This espionage activity, therefore, aimed at strengthening Syria’s hand against Turkey and rendering the Government and State of the Republic of Turkey, the National Intelligence Organization and the Ministry of Foreign Affairs weak, guilty and helpless in the international community and against the Assad regime in Syria.

……………………………………………………

Furthermore, another purpose of the espionage activity was to render the National Intelligence Organization helpless, weak and incapable before the foreign countries and foreign intelligence organizations; to render it non-functional and unworkable even in our country and to disgrace it; and thereby to turn our country into a zone where foreign intelligence organizations swarm and carry our operations at their will. This per se demonstrates that the suspects’ action amounted to an espionage activity.

The fact that the activities of the National Intelligence Organization were tried to be deciphered on the given dates every ten days and tried to be prevented constantly was another proof demonstrating that the espionage activity in question was more systematic, organized and planned.

Besides, the fact that the denunciations in question had never been made to reveal the foreign spies in our country and never targeted any foreign intelligence organization, but generally targeted our intelligence organization the MIT, clearly demonstrates that the primary target of the espionage activity was the Government and State of the Republic of Turkey and the National Intelligence Organization.
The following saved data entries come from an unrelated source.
/-
Origin: expansion seat `planner-pub-hodgecm-pv11-g4-0`, handover #2 2026-08-18T06:55:56Z (`HOME/pub-hodgecm-pv11-g4/lean/Pv11g4/NormOneRelTorusExtras.lean`, md5 f4bae21d, 168 lines);
landed by the gen-7 packager in gate run 25 as `HodgeCM/PerL34/NormOneRelTorusExtras.lean` (import ^import Pv[0-9]+g[0-9]+\.→import HodgeCM.PerL34. ×1).
-/
/-
Origin: expansion seat `planner-pub-hodgecm-pv11-g4-0` (unit `pub-hodgecm-pv11-g4`, DAG-NODE PROVER #11 gen 4), HodgeCM publication
cell, 2026-08-18.  WIP module `Pv11g4.NormOneRelTorusExtras`; intended landing `HodgeCM/PerL34/NormOneRelTorusExtras.lean`
(one import rewrite: `Pv11g4.NormOneRelTorus` ↦ `HodgeCM.PerL34.NormOneRelTorus`).
-/
import Summits.HodgeConjecture.HodgeCM.PerL34.NormOneRelTorus_2

/-!
# `U(W_j)(L₀) ≅ L^1` as a group isomorphism, and the mass-one measure on `[U(W_j)]`

Two complements to `NormOneRelTorus`:

* `NumberField.normOneUnits K L : Subgroup Lˣ` — `L^1 := ker (N_{L/K} : L^× → K^×)` (Mathlib's `Algebra.norm`), and for
  `L/K` Galois the **group isomorphism** `NumberField.relNormOneRatEquiv K L : normOneUnits K L ≃* relNormOneRat K L`
  (`ℓ ↦ (ℓ)`): the rational points of the constructed torus `U(1)_{L/K}` ARE the field-theoretic `L^1` of PerL l. 264,
  not merely in bijection by a membership lemma;
* `NumberField.probHaarRelNormOneQuot K L` — the Haar measure on `[U(1)_{L/K}] = L^1 \ U(1)(𝔸_K)` normalised to total mass
  one (`IsProbabilityMeasure`), still open-positive and (left/right) invariant: the `du` with `vol [U(W_j)] = 1`, and the
  corresponding datum `NumberField.relNormOneTorusDatumProb` / `unitaryLineTorusDatumProb`.

Everything is proved; inputs = `NormOneRelTorus` + Mathlib (`MulEquiv.ofBijective`, `Measure.haarMeasure ⊤`,
`haarMeasure_self`).  No PerL / QW8 / 2001-programme statement is used.
-/

set_option autoImplicit false

noncomputable section

open Topology Set Function MeasureTheory
open scoped NNReal

namespace NumberField

open IsDedekindDomain

section RationalPoints

variable (K L : Type) [Field K] [Field L] [Algebra K L]

/-- **`L^1 := ker (N_{L/K} : L^× → K^×)`**, the norm-one elements of `L^×` (`U(W_j)(L₀)` for a hermitian line). -/
def normOneUnits : Subgroup Lˣ := (Units.map (Algebra.norm K : L →* K)).ker

/-- (Ported verbatim from the HodgeCMPerL package; no docstring in the source.) -/
theorem mem_normOneUnits_iff (ℓ : Lˣ) : ℓ ∈ normOneUnits K L ↔ Algebra.norm K (ℓ : L) = 1 := by
  rw [normOneUnits, MonoidHom.mem_ker, ← Units.val_eq_one, Units.coe_map]

variable [NumberField L]

/-- The diagonal embedding `L^× → 𝔸_L^×`, `ℓ ↦ (ℓ)`. -/
def principalIdeleMap : Lˣ →* ideleGroup L :=
  Units.map (algebraMap L (AdeleRing (𝓞 L) L) : L →* AdeleRing (𝓞 L) L)

/-- (Ported verbatim from the HodgeCMPerL package; no docstring in the source.) -/
theorem principalIdeleMap_mem (ℓ : Lˣ) : principalIdeleMap L ℓ ∈ principalIdeles L := ⟨ℓ, rfl⟩

/-- (Ported verbatim from the HodgeCMPerL package; no docstring in the source.) -/
theorem principalIdeleMap_injective : Function.Injective (principalIdeleMap L) := by
  intro a b h
  have h' := congrArg (fun u : ideleGroup L => (u : AdeleRing (𝓞 L) L)) h
  simp only [principalIdeleMap, Units.coe_map, MonoidHom.coe_coe] at h'
  exact Units.ext (AdeleRing.algebraMap_injective (𝓞 L) L h')

/-- (Ported verbatim from the HodgeCMPerL package; no docstring in the source.) -/
theorem range_principalIdeleMap : (principalIdeleMap L).range = principalIdeles L := rfl

variable [FiniteDimensional K L] [IsGalois K L]

/-- `ℓ ↦ (ℓ)` as a homomorphism `L^1 → U(1)_{L/K}(K) ≤ U(1)_{L/K}(𝔸_K)`. -/
def toRelNormOneRat : normOneUnits K L →* relNormOneRat K L where
  toFun ℓ :=
    ⟨⟨principalIdeleMap L ℓ, (principal_mem_relNormOneIdeles_iff K L (ℓ : Lˣ)).mpr ((mem_normOneUnits_iff K L _).mp ℓ.2)⟩,
      (mem_relNormOneRat_iff K L _).mpr (principalIdeleMap_mem L ℓ)⟩
  map_one' := Subtype.ext (Subtype.ext (by simp only [OneMemClass.coe_one, map_one]))
  map_mul' a b := Subtype.ext (Subtype.ext (by simp only [Subgroup.coe_mul, map_mul]))

/-- (Ported verbatim from the HodgeCMPerL package; no docstring in the source.) -/
@[simp] theorem coe_coe_toRelNormOneRat (ℓ : normOneUnits K L) :
    (((toRelNormOneRat K L ℓ : relNormOneRat K L) : relNormOneIdeles K L) : ideleGroup L) = principalIdeleMap L ℓ := rfl

/-- (Ported verbatim from the HodgeCMPerL package; no docstring in the source.) -/
theorem toRelNormOneRat_bijective : Function.Bijective (toRelNormOneRat K L) := by
  refine ⟨fun a b h => ?_, fun a => ?_⟩
  · have h' := congrArg (fun x : relNormOneRat K L => ((x : relNormOneIdeles K L) : ideleGroup L)) h
    simp only [coe_coe_toRelNormOneRat] at h'
    exact Subtype.ext (principalIdeleMap_injective L h')
  · obtain ⟨ℓ, hℓ⟩ := (mem_relNormOneRat_iff K L _).mp a.2
    have hmem : principalIdeleMap L ℓ ∈ relNormOneIdeles K L := by
      rw [show principalIdeleMap L ℓ = ((a : relNormOneIdeles K L) : ideleGroup L) from hℓ]
      exact (a : relNormOneIdeles K L).2
    refine ⟨⟨ℓ, (mem_normOneUnits_iff K L ℓ).mpr ((principal_mem_relNormOneIdeles_iff K L ℓ).mp hmem)⟩, ?_⟩
    exact Subtype.ext (Subtype.ext hℓ)

/-- **`U(W_j)(L₀) ≅ L^1`**: for `L/K` Galois, the rational points of the torus `U(1)_{L/K}` (the principal ideles of
relative norm one) are isomorphic, by `ℓ ↦ (ℓ)`, to `ker (N_{L/K} : L^× → K^×)`. -/
def relNormOneRatEquiv : normOneUnits K L ≃* relNormOneRat K L :=
  MulEquiv.ofBijective (toRelNormOneRat K L) (toRelNormOneRat_bijective K L)

/-- (Ported verbatim from the HodgeCMPerL package; no docstring in the source.) -/
@[simp] theorem coe_coe_relNormOneRatEquiv (ℓ : normOneUnits K L) :
    (((relNormOneRatEquiv K L ℓ : relNormOneRat K L) : relNormOneIdeles K L) : ideleGroup L) = principalIdeleMap L ℓ := rfl

end RationalPoints

/-! ## The mass-one invariant measure on `[U(1)_{L/K}]` -/

section Probability

variable (K L : Type) [Field K] [Field L] [NumberField L] [Algebra K L] [FiniteDimensional K L]

/-- (Ported verbatim from the HodgeCMPerL package; no docstring in the source.) -/
instance nonempty_relNormOneQuot : Nonempty (relNormOneIdeles K L ⧸ relNormOneRat K L) := ⟨1⟩

/-- The Haar measure on the compact group `[U(1)_{L/K}]` normalised by `vol [U(1)_{L/K}] = 1`. -/
def probHaarRelNormOneQuot : Measure (relNormOneIdeles K L ⧸ relNormOneRat K L) := Measure.haarMeasure ⊤

/-- (Ported verbatim from the HodgeCMPerL package; no docstring in the source.) -/
instance isHaarMeasure_probHaarRelNormOneQuot : (probHaarRelNormOneQuot K L).IsHaarMeasure := by
  unfold probHaarRelNormOneQuot; infer_instance

/-- (Ported verbatim from the HodgeCMPerL package; no docstring in the source.) -/
instance isProbabilityMeasure_probHaarRelNormOneQuot : IsProbabilityMeasure (probHaarRelNormOneQuot K L) := by
  refine ⟨?_⟩
  have h := (Measure.haarMeasure_self (G := relNormOneIdeles K L ⧸ relNormOneRat K L) (K₀ := ⊤))
  rwa [TopologicalSpace.PositiveCompacts.coe_top] at h

/-- (Ported verbatim from the HodgeCMPerL package; no docstring in the source.) -/
instance isOpenPosMeasure_probHaarRelNormOneQuot : (probHaarRelNormOneQuot K L).IsOpenPosMeasure := by
  unfold probHaarRelNormOneQuot; infer_instance

/-- (Ported verbatim from the HodgeCMPerL package; no docstring in the source.) -/
instance isMulLeftInvariant_probHaarRelNormOneQuot : (probHaarRelNormOneQuot K L).IsMulLeftInvariant := by
  unfold probHaarRelNormOneQuot; infer_instance

/-- (Ported verbatim from the HodgeCMPerL package; no docstring in the source.) -/
theorem map_mul_right_probHaarRelNormOneQuot (g : relNormOneIdeles K L ⧸ relNormOneRat K L) :
    Measure.map (· * g) (probHaarRelNormOneQuot K L) = probHaarRelNormOneQuot K L := by
  have h : (fun x : relNormOneIdeles K L ⧸ relNormOneRat K L => x * g) = fun x => g * x :=
    funext fun x => mul_comm x g
  rw [h]
  exact map_mul_left_eq_self _ g

/-- (Ported verbatim from the HodgeCMPerL package; no docstring in the source.) -/
instance isMulRightInvariant_probHaarRelNormOneQuot : (probHaarRelNormOneQuot K L).IsMulRightInvariant :=
  ⟨map_mul_right_probHaarRelNormOneQuot K L⟩

/-- (Ported verbatim from the HodgeCMPerL package; no docstring in the source.) -/
theorem probHaarRelNormOneQuot_univ : probHaarRelNormOneQuot K L Set.univ = 1 := measure_univ

/-- The torus datum of `NormOneRelTorus` with the MASS-ONE measure. -/
def relNormOneTorusDatumProb : AutomorphicTorusDatum where
  A := relNormOneIdeles K L
  rat := relNormOneRat K L
  ν := probHaarRelNormOneQuot K L

/-- (Ported verbatim from the HodgeCMPerL package; no docstring in the source.) -/
theorem relNormOneTorusDatumProb_mass_one : (relNormOneTorusDatumProb K L).ν Set.univ = 1 :=
  probHaarRelNormOneQuot_univ K L

end Probability

section CM

variable (L : Type) [Field L] [NumberField L] [IsCMField L]

/-- `[U(W_j)]` for a CM field with `vol = 1`. -/
def unitaryLineTorusDatumProb : AutomorphicTorusDatum := relNormOneTorusDatumProb (maximalRealSubfield L) L

/-- For a CM field: `ℓ ∈ L^1 ↔ ℓ · ℓ̄ = 1`. -/
theorem mem_normOneUnits_iff_mul_conj (ℓ : Lˣ) :
    ℓ ∈ normOneUnits (maximalRealSubfield L) L ↔ (ℓ : L) * IsCMField.complexConj L (ℓ : L) = 1 := by
  classical
  rw [mem_normOneUnits_iff, ← (algebraMap (maximalRealSubfield L) L).injective.eq_iff, map_one,
    Algebra.norm_eq_prod_automorphisms, univ_eq_pair_complexConj,
    Finset.prod_pair (IsCMField.complexConj_ne_one L).symm, AlgEquiv.one_apply]

/-- **`U(W_j)(L₀) ≅ {ℓ ∈ L^× : ℓ ℓ̄ = 1}`** for a CM field `L` (`L₀ = L⁺`). -/
def unitaryLineRatEquiv : normOneUnits (maximalRealSubfield L) L ≃* relNormOneRat (maximalRealSubfield L) L :=
  relNormOneRatEquiv (maximalRealSubfield L) L

end CM

end NumberField

end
One of the purposes sought to be achieved by means of committing the crimes in question was to target the MIT and render it inactive, non-functional, ineffective and weakened, and thereby to provide foreign intelligence organizations an easy working zone in our country. This is important in terms of demonstrating the scope of the crime of espionage committed by the suspects, as well as the intensity of deliberation on the part of them.

Furthermore, there were difficulties in collecting evidence in order to reveal all aspects of the incident during the investigation phase. In this context, most of our requests for collecting evidence have been rejected on various legal grounds. For these reasons, it has not been possible to reveal all aspects of the incident thoroughly.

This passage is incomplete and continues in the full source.